BEGIN Task material
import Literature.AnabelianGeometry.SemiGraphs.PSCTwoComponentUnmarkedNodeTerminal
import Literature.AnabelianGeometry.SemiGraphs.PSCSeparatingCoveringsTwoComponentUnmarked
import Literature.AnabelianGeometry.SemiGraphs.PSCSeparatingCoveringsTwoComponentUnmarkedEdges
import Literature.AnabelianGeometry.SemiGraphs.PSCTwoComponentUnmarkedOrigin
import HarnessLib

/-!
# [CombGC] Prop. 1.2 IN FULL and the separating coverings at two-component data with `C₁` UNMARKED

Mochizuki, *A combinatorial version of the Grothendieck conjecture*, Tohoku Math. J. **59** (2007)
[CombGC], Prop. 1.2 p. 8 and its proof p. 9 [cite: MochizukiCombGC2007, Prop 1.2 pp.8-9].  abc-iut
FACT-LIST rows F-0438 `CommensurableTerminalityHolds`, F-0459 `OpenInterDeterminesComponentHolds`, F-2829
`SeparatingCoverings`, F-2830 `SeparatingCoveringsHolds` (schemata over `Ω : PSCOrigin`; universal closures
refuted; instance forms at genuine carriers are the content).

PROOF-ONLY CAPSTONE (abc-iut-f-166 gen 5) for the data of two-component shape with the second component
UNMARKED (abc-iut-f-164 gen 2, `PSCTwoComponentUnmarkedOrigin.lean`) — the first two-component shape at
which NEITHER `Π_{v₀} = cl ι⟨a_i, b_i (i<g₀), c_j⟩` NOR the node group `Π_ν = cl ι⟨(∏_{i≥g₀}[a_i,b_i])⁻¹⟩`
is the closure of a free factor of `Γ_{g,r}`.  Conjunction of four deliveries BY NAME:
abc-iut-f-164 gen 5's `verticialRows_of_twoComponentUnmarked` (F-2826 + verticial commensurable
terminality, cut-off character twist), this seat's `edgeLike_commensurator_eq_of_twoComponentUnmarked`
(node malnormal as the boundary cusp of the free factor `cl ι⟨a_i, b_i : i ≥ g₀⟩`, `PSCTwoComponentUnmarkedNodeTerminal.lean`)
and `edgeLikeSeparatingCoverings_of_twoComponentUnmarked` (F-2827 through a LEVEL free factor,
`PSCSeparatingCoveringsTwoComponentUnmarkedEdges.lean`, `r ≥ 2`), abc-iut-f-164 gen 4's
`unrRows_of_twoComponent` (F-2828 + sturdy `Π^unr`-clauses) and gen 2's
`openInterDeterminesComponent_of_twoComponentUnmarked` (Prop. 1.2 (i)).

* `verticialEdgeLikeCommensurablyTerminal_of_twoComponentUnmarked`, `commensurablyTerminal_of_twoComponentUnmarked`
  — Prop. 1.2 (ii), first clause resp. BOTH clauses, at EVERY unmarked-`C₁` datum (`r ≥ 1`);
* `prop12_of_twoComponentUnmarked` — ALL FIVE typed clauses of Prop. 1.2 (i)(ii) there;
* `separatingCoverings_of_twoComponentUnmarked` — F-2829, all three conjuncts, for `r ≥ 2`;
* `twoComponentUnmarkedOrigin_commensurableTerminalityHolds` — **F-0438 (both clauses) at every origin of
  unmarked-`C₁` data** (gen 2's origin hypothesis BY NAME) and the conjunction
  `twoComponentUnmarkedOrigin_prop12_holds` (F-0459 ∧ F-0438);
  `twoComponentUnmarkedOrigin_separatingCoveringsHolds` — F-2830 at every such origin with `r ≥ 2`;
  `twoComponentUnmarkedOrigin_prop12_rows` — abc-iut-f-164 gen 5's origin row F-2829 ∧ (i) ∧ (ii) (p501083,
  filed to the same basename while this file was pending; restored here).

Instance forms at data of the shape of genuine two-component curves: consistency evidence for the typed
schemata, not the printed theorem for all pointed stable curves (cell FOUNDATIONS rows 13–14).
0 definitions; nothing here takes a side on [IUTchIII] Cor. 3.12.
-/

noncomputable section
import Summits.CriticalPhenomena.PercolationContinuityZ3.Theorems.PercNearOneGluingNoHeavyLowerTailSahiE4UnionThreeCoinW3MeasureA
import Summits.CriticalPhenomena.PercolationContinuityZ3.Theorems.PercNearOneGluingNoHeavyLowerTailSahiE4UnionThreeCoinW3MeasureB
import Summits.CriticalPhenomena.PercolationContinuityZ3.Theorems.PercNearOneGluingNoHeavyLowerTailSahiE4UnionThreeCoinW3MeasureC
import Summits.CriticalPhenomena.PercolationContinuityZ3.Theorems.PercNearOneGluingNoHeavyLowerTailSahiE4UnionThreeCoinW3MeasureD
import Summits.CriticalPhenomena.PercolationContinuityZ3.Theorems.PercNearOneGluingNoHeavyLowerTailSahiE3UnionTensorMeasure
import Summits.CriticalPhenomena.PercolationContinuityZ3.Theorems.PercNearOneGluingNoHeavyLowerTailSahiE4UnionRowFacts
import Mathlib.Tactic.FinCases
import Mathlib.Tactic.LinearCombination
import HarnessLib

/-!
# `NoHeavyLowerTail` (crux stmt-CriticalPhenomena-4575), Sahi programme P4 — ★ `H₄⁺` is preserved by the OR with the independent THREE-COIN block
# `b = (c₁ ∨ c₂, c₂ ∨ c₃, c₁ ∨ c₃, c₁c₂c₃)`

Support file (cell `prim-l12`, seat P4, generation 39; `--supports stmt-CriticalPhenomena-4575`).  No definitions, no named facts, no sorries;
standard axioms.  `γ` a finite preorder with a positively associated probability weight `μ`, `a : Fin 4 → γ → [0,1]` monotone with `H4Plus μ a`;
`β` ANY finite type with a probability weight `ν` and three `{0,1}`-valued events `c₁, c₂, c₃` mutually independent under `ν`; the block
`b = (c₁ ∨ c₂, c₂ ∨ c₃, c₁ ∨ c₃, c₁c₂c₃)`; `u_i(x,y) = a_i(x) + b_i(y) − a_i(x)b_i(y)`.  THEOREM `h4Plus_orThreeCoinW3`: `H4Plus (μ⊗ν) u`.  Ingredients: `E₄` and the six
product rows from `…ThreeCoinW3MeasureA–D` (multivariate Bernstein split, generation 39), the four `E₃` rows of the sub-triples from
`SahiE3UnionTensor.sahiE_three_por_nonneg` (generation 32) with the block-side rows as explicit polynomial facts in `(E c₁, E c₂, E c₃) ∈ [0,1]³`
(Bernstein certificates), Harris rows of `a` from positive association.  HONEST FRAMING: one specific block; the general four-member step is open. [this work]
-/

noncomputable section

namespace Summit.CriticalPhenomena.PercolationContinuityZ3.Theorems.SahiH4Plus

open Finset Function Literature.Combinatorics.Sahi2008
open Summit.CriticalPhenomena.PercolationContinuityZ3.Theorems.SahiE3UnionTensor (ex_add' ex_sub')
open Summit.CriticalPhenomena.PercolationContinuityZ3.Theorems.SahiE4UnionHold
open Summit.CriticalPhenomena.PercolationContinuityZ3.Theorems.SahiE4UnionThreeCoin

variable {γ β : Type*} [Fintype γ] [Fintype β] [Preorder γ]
END Task material
* _Task instructions_: Within the records, filter for lines that contain the word "independent" and show each one.

* _Your solution_:
# `NoHeavyLowerTail` (crux stmt-CriticalPhenomena-4575), Sahi programme P4 — ★ `H₄⁺` is preserved by the OR with the independent THREE-COIN block
`β` ANY finite type with a probability weight `ν` and three `{0,1}`-valued events `c₁, c₂, c₃` mutually independent under `ν`; the block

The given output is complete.